• Task instructions: From the first line to the last, print the records exactly.

• Data:
------------------------------

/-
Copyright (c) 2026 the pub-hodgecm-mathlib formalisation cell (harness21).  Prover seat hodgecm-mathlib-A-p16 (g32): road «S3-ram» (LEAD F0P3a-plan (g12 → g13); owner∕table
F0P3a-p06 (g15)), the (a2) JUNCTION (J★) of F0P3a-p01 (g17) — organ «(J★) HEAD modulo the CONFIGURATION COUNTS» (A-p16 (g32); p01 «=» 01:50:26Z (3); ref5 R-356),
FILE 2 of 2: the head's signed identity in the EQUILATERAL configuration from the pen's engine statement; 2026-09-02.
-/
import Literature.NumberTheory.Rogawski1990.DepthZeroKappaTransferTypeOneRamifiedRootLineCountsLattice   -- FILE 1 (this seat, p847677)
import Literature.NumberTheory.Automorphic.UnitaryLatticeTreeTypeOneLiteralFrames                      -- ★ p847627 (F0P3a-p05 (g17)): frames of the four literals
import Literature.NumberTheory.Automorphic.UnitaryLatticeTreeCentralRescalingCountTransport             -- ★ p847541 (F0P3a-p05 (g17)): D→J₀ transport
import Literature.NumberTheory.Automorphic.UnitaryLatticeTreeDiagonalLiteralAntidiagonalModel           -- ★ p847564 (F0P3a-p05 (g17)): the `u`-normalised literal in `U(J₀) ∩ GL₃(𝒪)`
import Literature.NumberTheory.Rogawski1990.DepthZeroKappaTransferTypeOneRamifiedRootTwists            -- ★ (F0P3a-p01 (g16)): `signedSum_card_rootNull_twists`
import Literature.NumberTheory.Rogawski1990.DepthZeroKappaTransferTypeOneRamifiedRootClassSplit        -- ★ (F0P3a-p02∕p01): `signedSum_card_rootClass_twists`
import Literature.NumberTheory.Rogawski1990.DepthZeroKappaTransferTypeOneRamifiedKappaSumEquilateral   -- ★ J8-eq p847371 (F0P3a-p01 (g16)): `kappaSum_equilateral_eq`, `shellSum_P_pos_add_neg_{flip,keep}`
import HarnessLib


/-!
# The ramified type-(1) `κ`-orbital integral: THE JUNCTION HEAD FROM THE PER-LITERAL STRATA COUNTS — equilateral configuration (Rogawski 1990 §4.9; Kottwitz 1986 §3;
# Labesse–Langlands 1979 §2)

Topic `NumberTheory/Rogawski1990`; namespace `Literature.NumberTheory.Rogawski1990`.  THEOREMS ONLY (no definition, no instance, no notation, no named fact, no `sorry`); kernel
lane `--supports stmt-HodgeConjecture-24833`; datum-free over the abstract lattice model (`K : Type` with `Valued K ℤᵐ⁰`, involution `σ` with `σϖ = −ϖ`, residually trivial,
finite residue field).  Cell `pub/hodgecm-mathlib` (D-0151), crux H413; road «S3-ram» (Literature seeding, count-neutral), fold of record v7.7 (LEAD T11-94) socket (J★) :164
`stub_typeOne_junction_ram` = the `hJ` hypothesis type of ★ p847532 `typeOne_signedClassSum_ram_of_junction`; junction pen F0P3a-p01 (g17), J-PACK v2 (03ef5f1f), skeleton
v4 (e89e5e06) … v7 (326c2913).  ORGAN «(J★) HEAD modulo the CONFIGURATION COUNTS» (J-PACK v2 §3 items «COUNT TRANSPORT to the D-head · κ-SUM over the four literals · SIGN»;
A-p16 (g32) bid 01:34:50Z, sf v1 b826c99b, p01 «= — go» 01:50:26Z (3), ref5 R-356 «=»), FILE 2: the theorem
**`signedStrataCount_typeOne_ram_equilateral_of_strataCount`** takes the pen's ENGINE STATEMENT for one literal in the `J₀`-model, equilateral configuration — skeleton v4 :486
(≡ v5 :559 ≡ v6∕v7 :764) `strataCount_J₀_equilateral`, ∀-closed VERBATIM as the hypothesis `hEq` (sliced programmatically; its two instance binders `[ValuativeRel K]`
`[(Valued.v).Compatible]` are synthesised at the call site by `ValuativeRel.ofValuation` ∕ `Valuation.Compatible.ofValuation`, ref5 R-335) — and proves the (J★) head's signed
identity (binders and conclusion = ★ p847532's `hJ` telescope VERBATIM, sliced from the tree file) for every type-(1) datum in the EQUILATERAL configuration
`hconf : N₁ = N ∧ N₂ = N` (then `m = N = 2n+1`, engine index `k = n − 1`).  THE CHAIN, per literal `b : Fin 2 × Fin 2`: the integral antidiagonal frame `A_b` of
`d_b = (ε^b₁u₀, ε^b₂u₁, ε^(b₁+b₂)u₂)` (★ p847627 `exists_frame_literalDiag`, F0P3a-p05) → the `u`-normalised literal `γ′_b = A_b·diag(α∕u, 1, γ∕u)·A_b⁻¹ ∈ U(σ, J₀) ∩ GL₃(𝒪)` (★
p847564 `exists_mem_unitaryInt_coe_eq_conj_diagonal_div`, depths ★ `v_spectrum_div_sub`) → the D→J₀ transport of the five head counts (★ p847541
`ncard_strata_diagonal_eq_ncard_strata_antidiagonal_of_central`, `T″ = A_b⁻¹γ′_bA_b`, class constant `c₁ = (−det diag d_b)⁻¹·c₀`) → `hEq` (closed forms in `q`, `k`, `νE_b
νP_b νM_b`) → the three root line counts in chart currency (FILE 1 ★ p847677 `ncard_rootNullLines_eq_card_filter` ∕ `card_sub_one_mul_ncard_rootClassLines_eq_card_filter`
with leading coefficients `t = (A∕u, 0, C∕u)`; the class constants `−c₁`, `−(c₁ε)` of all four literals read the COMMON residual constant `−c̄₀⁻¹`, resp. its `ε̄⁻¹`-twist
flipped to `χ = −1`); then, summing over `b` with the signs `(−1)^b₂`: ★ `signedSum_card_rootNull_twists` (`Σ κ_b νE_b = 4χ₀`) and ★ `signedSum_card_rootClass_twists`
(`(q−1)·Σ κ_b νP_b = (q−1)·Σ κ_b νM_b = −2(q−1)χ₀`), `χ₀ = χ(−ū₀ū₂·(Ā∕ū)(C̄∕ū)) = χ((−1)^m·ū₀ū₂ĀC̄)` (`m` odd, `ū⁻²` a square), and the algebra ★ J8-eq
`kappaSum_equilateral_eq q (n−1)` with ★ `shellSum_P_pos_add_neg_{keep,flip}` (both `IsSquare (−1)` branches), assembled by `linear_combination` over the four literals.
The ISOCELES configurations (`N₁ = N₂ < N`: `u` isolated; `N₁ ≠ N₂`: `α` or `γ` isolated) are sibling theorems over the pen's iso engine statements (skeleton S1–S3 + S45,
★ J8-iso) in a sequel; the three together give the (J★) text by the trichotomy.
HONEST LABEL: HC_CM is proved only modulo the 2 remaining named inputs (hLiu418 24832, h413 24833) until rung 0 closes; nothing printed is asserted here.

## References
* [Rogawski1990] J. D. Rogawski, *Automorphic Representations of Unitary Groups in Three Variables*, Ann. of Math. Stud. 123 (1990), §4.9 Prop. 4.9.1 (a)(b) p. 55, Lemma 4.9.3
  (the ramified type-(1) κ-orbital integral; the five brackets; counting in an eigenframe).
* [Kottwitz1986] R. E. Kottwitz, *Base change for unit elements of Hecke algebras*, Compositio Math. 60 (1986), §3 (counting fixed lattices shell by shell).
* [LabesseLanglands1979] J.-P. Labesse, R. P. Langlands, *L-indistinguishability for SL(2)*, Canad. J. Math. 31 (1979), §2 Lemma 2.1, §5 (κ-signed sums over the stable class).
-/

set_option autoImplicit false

------------------------------

• Exercise result:
/-
Copyright (c) 2026 the pub-hodgecm-mathlib formalisation cell (harness21).  Prover seat hodgecm-mathlib-A-p16 (g32): road «S3-ram» (LEAD F0P3a-plan (g12 → g13); owner∕table
F0P3a-p06 (g15)), the (a2) JUNCTION (J★) of F0P3a-p01 (g17) — organ «(J★) HEAD modulo the CONFIGURATION COUNTS» (A-p16 (g32); p01 «=» 01:50:26Z (3); ref5 R-356),
FILE 2 of 2: the head's signed identity in the EQUILATERAL configuration from the pen's engine statement; 2026-09-02.
-/
import Literature.NumberTheory.Rogawski1990.DepthZeroKappaTransferTypeOneRamifiedRootLineCountsLattice   -- FILE 1 (this seat, p847677)
import Literature.NumberTheory.Automorphic.UnitaryLatticeTreeTypeOneLiteralFrames                      -- ★ p847627 (F0P3a-p05 (g17)): frames of the four literals
import Literature.NumberTheory.Automorphic.UnitaryLatticeTreeCentralRescalingCountTransport             -- ★ p847541 (F0P3a-p05 (g17)): D→J₀ transport
import Literature.NumberTheory.Automorphic.UnitaryLatticeTreeDiagonalLiteralAntidiagonalModel           -- ★ p847564 (F0P3a-p05 (g17)): the `u`-normalised literal in `U(J₀) ∩ GL₃(𝒪)`
import Literature.NumberTheory.Rogawski1990.DepthZeroKappaTransferTypeOneRamifiedRootTwists            -- ★ (F0P3a-p01 (g16)): `signedSum_card_rootNull_twists`
import Literature.NumberTheory.Rogawski1990.DepthZeroKappaTransferTypeOneRamifiedRootClassSplit        -- ★ (F0P3a-p02∕p01): `signedSum_card_rootClass_twists`
import Literature.NumberTheory.Rogawski1990.DepthZeroKappaTransferTypeOneRamifiedKappaSumEquilateral   -- ★ J8-eq p847371 (F0P3a-p01 (g16)): `kappaSum_equilateral_eq`, `shellSum_P_pos_add_neg_{flip,keep}`
import HarnessLib


/-!
# The ramified type-(1) `κ`-orbital integral: THE JUNCTION HEAD FROM THE PER-LITERAL STRATA COUNTS — equilateral configuration (Rogawski 1990 §4.9; Kottwitz 1986 §3;
# Labesse–Langlands 1979 §2)

Topic `NumberTheory/Rogawski1990`; namespace `Literature.NumberTheory.Rogawski1990`.  THEOREMS ONLY (no definition, no instance, no notation, no named fact, no `sorry`); kernel
lane `--supports stmt-HodgeConjecture-24833`; datum-free over the abstract lattice model (`K : Type` with `Valued K ℤᵐ⁰`, involution `σ` with `σϖ = −ϖ`, residually trivial,
finite residue field).  Cell `pub/hodgecm-mathlib` (D-0151), crux H413; road «S3-ram» (Literature seeding, count-neutral), fold of record v7.7 (LEAD T11-94) socket (J★) :164
`stub_typeOne_junction_ram` = the `hJ` hypothesis type of ★ p847532 `typeOne_signedClassSum_ram_of_junction`; junction pen F0P3a-p01 (g17), J-PACK v2 (03ef5f1f), skeleton
v4 (e89e5e06) … v7 (326c2913).  ORGAN «(J★) HEAD modulo the CONFIGURATION COUNTS» (J-PACK v2 §3 items «COUNT TRANSPORT to the D-head · κ-SUM over the four literals · SIGN»;
A-p16 (g32) bid 01:34:50Z, sf v1 b826c99b, p01 «= — go» 01:50:26Z (3), ref5 R-356 «=»), FILE 2: the theorem
**`signedStrataCount_typeOne_ram_equilateral_of_strataCount`** takes the pen's ENGINE STATEMENT for one literal in the `J₀`-model, equilateral configuration — skeleton v4 :486
(≡ v5 :559 ≡ v6∕v7 :764) `strataCount_J₀_equilateral`, ∀-closed VERBATIM as the hypothesis `hEq` (sliced programmatically; its two instance binders `[ValuativeRel K]`
`[(Valued.v).Compatible]` are synthesised at the call site by `ValuativeRel.ofValuation` ∕ `Valuation.Compatible.ofValuation`, ref5 R-335) — and proves the (J★) head's signed
identity (binders and conclusion = ★ p847532's `hJ` telescope VERBATIM, sliced from the tree file) for every type-(1) datum in the EQUILATERAL configuration
`hconf : N₁ = N ∧ N₂ = N` (then `m = N = 2n+1`, engine index `k = n − 1`).  THE CHAIN, per literal `b : Fin 2 × Fin 2`: the integral antidiagonal frame `A_b` of
`d_b = (ε^b₁u₀, ε^b₂u₁, ε^(b₁+b₂)u₂)` (★ p847627 `exists_frame_literalDiag`, F0P3a-p05) → the `u`-normalised literal `γ′_b = A_b·diag(α∕u, 1, γ∕u)·A_b⁻¹ ∈ U(σ, J₀) ∩ GL₃(𝒪)` (★
p847564 `exists_mem_unitaryInt_coe_eq_conj_diagonal_div`, depths ★ `v_spectrum_div_sub`) → the D→J₀ transport of the five head counts (★ p847541
`ncard_strata_diagonal_eq_ncard_strata_antidiagonal_of_central`, `T″ = A_b⁻¹γ′_bA_b`, class constant `c₁ = (−det diag d_b)⁻¹·c₀`) → `hEq` (closed forms in `q`, `k`, `νE_b
νP_b νM_b`) → the three root line counts in chart currency (FILE 1 ★ p847677 `ncard_rootNullLines_eq_card_filter` ∕ `card_sub_one_mul_ncard_rootClassLines_eq_card_filter`
with leading coefficients `t = (A∕u, 0, C∕u)`; the class constants `−c₁`, `−(c₁ε)` of all four literals read the COMMON residual constant `−c̄₀⁻¹`, resp. its `ε̄⁻¹`-twist
flipped to `χ = −1`); then, summing over `b` with the signs `(−1)^b₂`: ★ `signedSum_card_rootNull_twists` (`Σ κ_b νE_b = 4χ₀`) and ★ `signedSum_card_rootClass_twists`
(`(q−1)·Σ κ_b νP_b = (q−1)·Σ κ_b νM_b = −2(q−1)χ₀`), `χ₀ = χ(−ū₀ū₂·(Ā∕ū)(C̄∕ū)) = χ((−1)^m·ū₀ū₂ĀC̄)` (`m` odd, `ū⁻²` a square), and the algebra ★ J8-eq
`kappaSum_equilateral_eq q (n−1)` with ★ `shellSum_P_pos_add_neg_{keep,flip}` (both `IsSquare (−1)` branches), assembled by `linear_combination` over the four literals.
The ISOCELES configurations (`N₁ = N₂ < N`: `u` isolated; `N₁ ≠ N₂`: `α` or `γ` isolated) are sibling theorems over the pen's iso engine statements (skeleton S1–S3 + S45,
★ J8-iso) in a sequel; the three together give the (J★) text by the trichotomy.
HONEST LABEL: HC_CM is proved only modulo the 2 remaining named inputs (hLiu418 24832, h413 24833) until rung 0 closes; nothing printed is asserted here.

## References
* [Rogawski1990] J. D. Rogawski, *Automorphic Representations of Unitary Groups in Three Variables*, Ann. of Math. Stud. 123 (1990), §4.9 Prop. 4.9.1 (a)(b) p. 55, Lemma 4.9.3
  (the ramified type-(1) κ-orbital integral; the five brackets; counting in an eigenframe).
* [Kottwitz1986] R. E. Kottwitz, *Base change for unit elements of Hecke algebras*, Compositio Math. 60 (1986), §3 (counting fixed lattices shell by shell).
* [LabesseLanglands1979] J.-P. Labesse, R. P. Langlands, *L-indistinguishability for SL(2)*, Canad. J. Math. 31 (1979), §2 Lemma 2.1, §5 (κ-signed sums over the stable class).
-/

set_option autoImplicit false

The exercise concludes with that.